Example: fetch validation records for a rule set (last 7 days)

from cognite.client import CogniteClient
from datetime import datetime, timedelta

client = CogniteClient()
client.config.headers["cdf-version"] = "alpha"

stream_id = "dq_validation_stream"  # or your settings["records"]["stream_id"]
space = "dataQuality"
container = "DataQualityValidationRecord"
rule_set_id = "EquipmentSHACLv1"

seven_days_ago_ms = int((datetime.now() - timedelta(days=7)).timestamp() * 1000)

response = client.post(
    f"/api/v1/projects/{client.config.project}/streams/{stream_id}/records/filter",
    json={
        "lastUpdatedTime": {"gt": seven_days_ago_ms},
        "limit": 1000,
        "filter": {
            "equals": {
                "property": [space, container, "ruleSetId"],
                "value": rule_set_id,
            }
        },
    },
)
data = response.json()
records = data.get("items", [])

for record in records:
    props = record.get("properties", {}).get(space, {}).get(container, {})
    passed = props.get("passedValidation")
    focus = props.get("focusNode")
    failed = props.get("failedConstraints", [])
    print(f"  {record.get('externalId')}: passed={passed}, focus={focus}, failed={len(failed)}")

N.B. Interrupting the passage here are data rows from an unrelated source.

import Literature.AlgebraicGeometry.Resolution.FrobeniusNormIdeal
import Literature.AlgebraicGeometry.Resolution.FFinite
import Mathlib.LinearAlgebra.Basis.SMul
import Mathlib.LinearAlgebra.Dimension.Finite
import Mathlib.Algebra.BigOperators.Group.Finset.Piecewise
import Mathlib.Algebra.Group.Submonoid.BigOperators
import HarnessLib

/-!
# F-finite domains have Frobenius norm ideals

Topic: `Literature/AlgebraicGeometry/Resolution`. PROVED: if the domain `A` with fraction field
`K` of characteristic `p` is F-finite at level `e` (`IsFFinite p e A`, `FFinite.lean`:
`A = ∑ᵢ A^q sᵢ`, `q = p^e`), then

* `IsFFinite.finite_iterateFrobeniusRange` — `[K : K^q] < ∞` (`K` is spanned over `K^q` by the
  `sᵢ`);
* `IsFFinite.frobeniusNorm_le_span` — the Frobenius norm `[[F^e_* A]]_β` (`FrobeniusNormIdeal.lean`)
  is contained in the `A`-span of the finitely many `q`-th roots `d_σ` of the determinants
  `det_β(s ∘ σ)`, `σ : ι → Fin n` (expand `det_β(∑ᵢ c_{ji}^q sᵢ)ⱼ` multilinearly; the coefficients
  `∏ⱼ c_{jσ(j)}^q` are `q`-th powers, i.e. scalars of `K^q`), in particular it is a fractional
  ideal with a common denominator (`IsFFinite.exists_denominator_frobeniusNorm`);
* `IsFFinite.exists_isFrobeniusNormIdeal` — **some ideal `I ⊆ A` is a Frobenius norm ideal**
  (`IsFrobeniusNormIdeal K p e I`): rescale the basis `β` by the unit `(D^q)⁻¹ ∈ K^q`, `D` a common
  denominator, so that the norm moves into `A` (`frobeniusNorm_basis_change`).

This is the finiteness half of "`𝒪_X^{1/q}` is coherent, so its universal flattening / the
blow-up at it exists" (Yasuda 2012, §2.1; Villamayor 2006, Thm. 3.3 for finitely generated
modules) and feeds `HasFrobeniusNormIdeals` (`FBlowupExistence.lean`).

## Sources

* O. Villamayor U., J. Algebra 295 (2006) 119–140, §2 (the norm of a finitely generated module
  is a fractional ideal), Thm. 3.3. [Villamayoru2006]
* E. Kunz, Amer. J. Math. 91 (1969), §1–2 (F-finiteness). [Kunz1969]
-/

noncomputable section

open Module

namespace Literature.AlgebraicGeometry.Resolution

universe u v

variable {K : Type u} [Field K] {p : ℕ} [ExpChar K p] {e : ℕ}
variable {A : Type v} [CommRing A] [IsDomain A] [Algebra A K] [IsFractionRing A K]

/-- **An F-finite domain has an F-finite fraction field**: `[K : K^q] < ∞`, `K` being spanned
over `K^q` by generators of `A` over `A^q`. [cite: Kunz1969, §1] -/
theorem IsFFinite.finite_iterateFrobeniusRange (h : IsFFinite p e A) :
    Module.Finite (iterateFrobeniusRange K p e) K := by
  obtain ⟨n, s, hs⟩ := h
  refine Module.finite_def.mpr (Submodule.fg_def.mpr
    ⟨Set.range fun i => algebraMap A K (s i), Set.finite_range _, ?_⟩)
  rw [eq_top_iff, ← span_range_algebraMap_eq_top (A := A), Submodule.span_le]
  rintro _ ⟨a, rfl⟩
  obtain ⟨c, hc⟩ := hs a
  rw [SetLike.mem_coe, hc, map_sum]
  refine Submodule.sum_mem _ fun i _ => ?_
  rw [map_mul, map_pow]
  have : algebraMap A K (c i) ^ p ^ e * algebraMap A K (s i) =
      (⟨algebraMap A K (c i) ^ p ^ e, pow_mem_iterateFrobeniusRange _⟩ :
        iterateFrobeniusRange K p e) • algebraMap A K (s i) := by
    rw [Algebra.smul_def, Subfield.algebraMap_ofSubfield]
    rfl
  rw [this]
  exact Submodule.smul_mem _ _ (Submodule.subset_span ⟨i, rfl⟩)

section Span

variable {ι : Type*} [Fintype ι] [DecidableEq ι] (β : Basis ι (iterateFrobeniusRange K p e) K)

omit [IsDomain A] [IsFractionRing A K] in
/-- **The Frobenius norm of an F-finite domain is finitely generated**: with generators
`s : Fin n → A` of `A` over `A^q` and `q`-th roots `d_σ` of `det_β(s ∘ σ)` for `σ : ι → Fin n`,
every element `x` of the Frobenius norm set (`x^q = det_β(m)`, `m ∈ A^ι`) is an `A`-combination
of the `d_σ`: writing `mⱼ = ∑ᵢ c_{ji}^q sᵢ` and expanding multilinearly,
`det_β(m) = ∑_σ (∏ⱼ c_{jσ(j)})^q det_β(s ∘ σ)`, so `x = ∑_σ (∏ⱼ c_{jσ(j)}) d_σ` by uniqueness of
`q`-th roots. [cite: Villamayoru2006, §2] -/
theorem IsFFinite.frobeniusNorm_le_span {n : ℕ} {s : Fin n → A}
    (hs : ∀ a : A, ∃ c : Fin n → A, a = ∑ i, c i ^ p ^ e * s i)
    (d : (ι → Fin n) → K)
    (hd : ∀ σ, d σ ^ p ^ e = ((β.det fun j => algebraMap A K (s (σ j)) :
      iterateFrobeniusRange K p e) : K)) :
    frobeniusNorm β A ≤ Submodule.span A (Set.range d) := by
  classical
  rw [frobeniusNorm, Submodule.span_le]
  rintro x ⟨m, hm⟩
  choose c hc using fun j => hs (m j)
  let γ : ι → Fin n → iterateFrobeniusRange K p e := fun j i =>
    ⟨algebraMap A K (c j i) ^ p ^ e, pow_mem_iterateFrobeniusRange _⟩
  have hmj : (fun j => algebraMap A K (m j)) = fun j => ∑ i, γ j i • algebraMap A K (s i) := by
    funext j
    rw [hc j, map_sum]
    refine Finset.sum_congr rfl fun i _ => ?_
    rw [map_mul, map_pow, Algebra.smul_def, Subfield.algebraMap_ofSubfield]
    rfl
  -- multilinear expansion of the determinant
  have hdet : ((β.det fun j => algebraMap A K (m j) : iterateFrobeniusRange K p e) : K) =
      ∑ σ : ι → Fin n, (∏ j, algebraMap A K (c j (σ j))) ^ p ^ e * d σ ^ p ^ e := by
    rw [hmj]
    have h1 := (β.det : MultilinearMap (iterateFrobeniusRange K p e) (fun _ : ι => K)
      (iterateFrobeniusRange K p e)).map_sum (fun j i => γ j i • algebraMap A K (s i))
    rw [AlternatingMap.coe_multilinearMap] at h1
    rw [h1, AddSubmonoidClass.coe_finsetSum]
    refine Finset.sum_congr rfl fun σ _ => ?_
    have h2 := (β.det : MultilinearMap (iterateFrobeniusRange K p e) (fun _ : ι => K)
      (iterateFrobeniusRange K p e)).map_smul_univ (fun j => γ j (σ j))
      (fun j => algebraMap A K (s (σ j)))
    rw [AlternatingMap.coe_multilinearMap] at h2
    rw [h2, smul_eq_mul, Subfield.coe_mul, SubmonoidClass.coe_finsetProd, ← hd σ,
      ← Finset.prod_pow]
  -- `x = ∑_σ (∏ⱼ c_{jσ(j)}) d_σ` by uniqueness of `q`-th roots
  have hx : x = ∑ σ : ι → Fin n, (∏ j, algebraMap A K (c j (σ j))) * d σ := by
    apply pow_expChar_pow_injective (K := K) (p := p) (e := e)
    change x ^ p ^ e = (∑ σ : ι → Fin n, (∏ j, algebraMap A K (c j (σ j))) * d σ) ^ p ^ e
    rw [sum_pow_char_pow, hm, hdet]
    refine Finset.sum_congr rfl fun σ _ => ?_
    rw [mul_pow]
  rw [SetLike.mem_coe, hx]
  refine Submodule.sum_mem _ fun σ _ => ?_
  rw [← map_prod, ← Algebra.smul_def]
  exact Submodule.smul_mem _ _ (Submodule.subset_span ⟨σ, rfl⟩)

/-- **The Frobenius norm of an F-finite domain has a common denominator**: some nonzero
`D ∈ A` with `D · [[F^e_* A]]_β ⊆ A` (inside `K`). [cite: Villamayoru2006, §2] -/
theorem IsFFinite.exists_denominator_frobeniusNorm (h : IsFFinite p e A) :
    ∃ D : A, D ≠ 0 ∧ (frobeniusNorm β A).map (LinearMap.mulLeft A (algebraMap A K D)) ≤
      LinearMap.range (Algebra.linearMap A K) := by
  classical
  obtain ⟨n, s, hs⟩ := h
  -- `q`-th roots of the finitely many determinants, and their denominators
  have hroot : ∀ σ : ι → Fin n, ∃ d : K, d ^ p ^ e =
      ((β.det fun j => algebraMap A K (s (σ j)) : iterateFrobeniusRange K p e) : K) :=
    fun σ => mem_iterateFrobeniusRange_iff.mp (β.det fun j => algebraMap A K (s (σ j))).2
  choose d hd using hroot
  have hfrac : ∀ σ : ι → Fin n, ∃ nD : A × A, nD.2 ∈ nonZeroDivisors A ∧
      algebraMap A K nD.1 / algebraMap A K nD.2 = d σ := fun σ => by
    obtain ⟨a, b, hb, hab⟩ := IsFractionRing.div_surjective (A := A) (d σ)
    exact ⟨(a, b), hb, hab⟩
  choose nD hnD hnD' using hfrac
  refine ⟨∏ σ, (nD σ).2, ?_, ?_⟩
  · exact nonZeroDivisors.ne_zero (prod_mem fun σ _ => hnD σ)
  · rw [Submodule.map_le_iff_le_comap]
    refine (IsFFinite.frobeniusNorm_le_span β hs d hd).trans ?_
    rw [Submodule.span_le]
    rintro _ ⟨σ, rfl⟩
    rw [SetLike.mem_coe, Submodule.mem_comap, LinearMap.mulLeft_apply, LinearMap.mem_range]
    refine ⟨(∏ τ ∈ Finset.univ.erase σ, (nD τ).2) * (nD σ).1, ?_⟩
    change algebraMap A K _ = _
    have hD : algebraMap A K (nD σ).2 ≠ 0 :=
      IsFractionRing.to_map_ne_zero_of_mem_nonZeroDivisors (hnD σ)
    rw [← hnD' σ, map_mul, map_prod, map_prod,
      ← Finset.mul_prod_erase Finset.univ (fun τ => algebraMap A K (nD τ).2) (Finset.mem_univ σ)]
    rw [mul_comm (algebraMap A K (nD σ).2), mul_assoc, mul_div_cancel₀ _ hD]

end Span

/-- **An F-finite domain has a Frobenius norm ideal**: some ideal `I ⊆ A` represents
`[[F^e_* A]]` (`IsFrobeniusNormIdeal K p e I`). With `D` a common denominator of the norm with
respect to a basis `β`, the basis `β'` obtained by multiplying one basis vector by the unit
`(D^q)⁻¹ ∈ K^q` has `det_{β'}(β) = D^q`, so `[[F^e_* A]]_{β'} = D · [[F^e_* A]]_β ⊆ A`
(`frobeniusNorm_basis_change`), and `I` is its preimage in `A`.
[cite: Villamayoru2006, §2 and Thm. 3.3] -/
theorem IsFFinite.exists_isFrobeniusNormIdeal (h : IsFFinite p e A) :
    ∃ I : Ideal A, IsFrobeniusNormIdeal K p e I := by
  classical
  haveI := h.finite_iterateFrobeniusRange (K := K)
  let β := Module.finBasis (iterateFrobeniusRange K p e) K
  obtain ⟨D, hD0, hD⟩ := h.exists_denominator_frobeniusNorm (K := K) β
  have hv : algebraMap A K D ≠ 0 := fun h0 =>
    hD0 ((injective_iff_map_eq_zero (algebraMap A K)).mp (IsFractionRing.injective A K) D h0)
  -- the rescaled basis
  have hr : 0 < finrank (iterateFrobeniusRange K p e) K := Module.finrank_pos
  let i₀ : Fin (finrank (iterateFrobeniusRange K p e) K) := ⟨0, hr⟩
  have hu0 : (⟨(algebraMap A K D ^ p ^ e)⁻¹, by
      rw [← inv_pow]; exact pow_mem_iterateFrobeniusRange _⟩ : iterateFrobeniusRange K p e) ≠ 0 :=
    fun h0 => by
      have := congrArg Subtype.val h0
      exact (inv_ne_zero (pow_ne_zero _ hv)) this
  let u : (iterateFrobeniusRange K p e)ˣ := Units.mk0 _ hu0
  let β' := β.unitsSMul (Function.update 1 i₀ u)
  have hdet : ((β'.det β : iterateFrobeniusRange K p e) : K) = algebraMap A K D ^ p ^ e := by
    rw [Basis.det_unitsSMul, AlternatingMap.smul_apply, β.det_self, smul_eq_mul, mul_one,
      Finset.prod_update_of_mem (Finset.mem_univ i₀)]
    simp only [Pi.one_apply, Finset.prod_const_one, mul_one]
    rw [Units.val_inv_eq_inv_val, Subfield.coe_inv]
    change ((algebraMap A K D ^ p ^ e)⁻¹)⁻¹ = _
    rw [inv_inv]
  -- the norm for `β'` lies in `A`
  have hN : frobeniusNorm β' A ≤ LinearMap.range (Algebra.linearMap A K) := by
    rw [frobeniusNorm_basis_change β' hdet.symm]
    exact hD
  refine ⟨(frobeniusNorm β' A).comap (Algebra.linearMap A K), _, inferInstance, inferInstance,
    β', ?_⟩
  rw [IsLocalization.coeSubmodule, Submodule.map_comap_eq_self hN]

end Literature.AlgebraicGeometry.Resolution

end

Example: filter by pass/fail

# Only failed validations
response = client.post(
    f"/api/v1/projects/{client.config.project}/streams/{stream_id}/records/filter",
    json={
        "filter": {
            "equals": {
                "property": [space, container, "passedValidation"],
                "value": False,
            }
        },
        "limit": 500,
    },
)

Aggregate records

Endpoint: POST .../streams/{stream_id}/records/aggregate

Use this to get counts, unique values, or other aggregates without loading all records.

Request body:

filter (optional): Same as in filter (e.g. by ruleSetId, passedValidation).
lastUpdatedTime (optional): Time range in milliseconds.
aggregates: Map of aggregate names to definitions, e.g.:
"totalCount": {"count": {}}
"uniqueJobs": {"uniqueValues": {"property": [space, container, "jobRunId"]}}
"passedBreakdown": {"uniqueValues": {"property": [space, container, "passedValidation"]}}
"severityBreakdown": {"uniqueValues": {"property": [space, container, "resultSeverity"]}}

Example: aggregate stats for a rule set

payload = {
    "lastUpdatedTime": {"gt": seven_days_ago_ms},
    "filter": {
        "equals": {"property": [space, container, "ruleSetId"], "value": rule_set_id}
    },
    "aggregates": {
        "totalCount": {"count": {}},
        "jobRuns": {"uniqueValues": {"property": [space, container, "jobRunId"]}},
        "passedBreakdown": {"uniqueValues": {"property": [space, container, "passedValidation"]}},
    },
}
response = client.post(
    f"/api/v1/projects/{client.config.project}/streams/{stream_id}/records/aggregate",
    json=payload,
)
data = response.json()

total = data.get("aggregates", {}).get("totalCount", {}).get("count", 0)
job_buckets = data.get("aggregates", {}).get("jobRuns", {}).get("uniqueValueBuckets", [])
unique_jobs = len(job_buckets)
# passedBreakdown.uniqueValueBuckets: [{"value": true, "count": n}, {"value": false, "count": m}]

Example: list distinct rule set IDs in the stream

payload = {
    "lastUpdatedTime": {"gt": seven_days_ago_ms},
    "aggregates": {
        "ruleSetIds": {"uniqueValues": {"property": [space, container, "ruleSetId"]}}
    },
}
response = client.post(
    f"/api/v1/projects/{client.config.project}/streams/{stream_id}/records/aggregate",
    json=payload,
)
data = response.json()
buckets = data.get("aggregates", {}).get("ruleSetIds", {}).get("uniqueValueBuckets", [])
rule_set_ids = [b["value"] for b in buckets if b.get("value")]

Restoring the client default headers

After querying Records, restore the client headers if you need to avoid sending cdf-version: alpha to other APIs:

original_headers = client.config.headers.copy()
client.config.headers["cdf-version"] = "alpha"
try:
    # ... Records API calls ...
finally:
    client.config.headers = original_headers

Dashboard

You can build your own dashboard using the filter and aggregate endpoints above. Query by ruleSetId, passedValidation, jobRunId, or any other container property to visualize pass/fail rates and violations over time.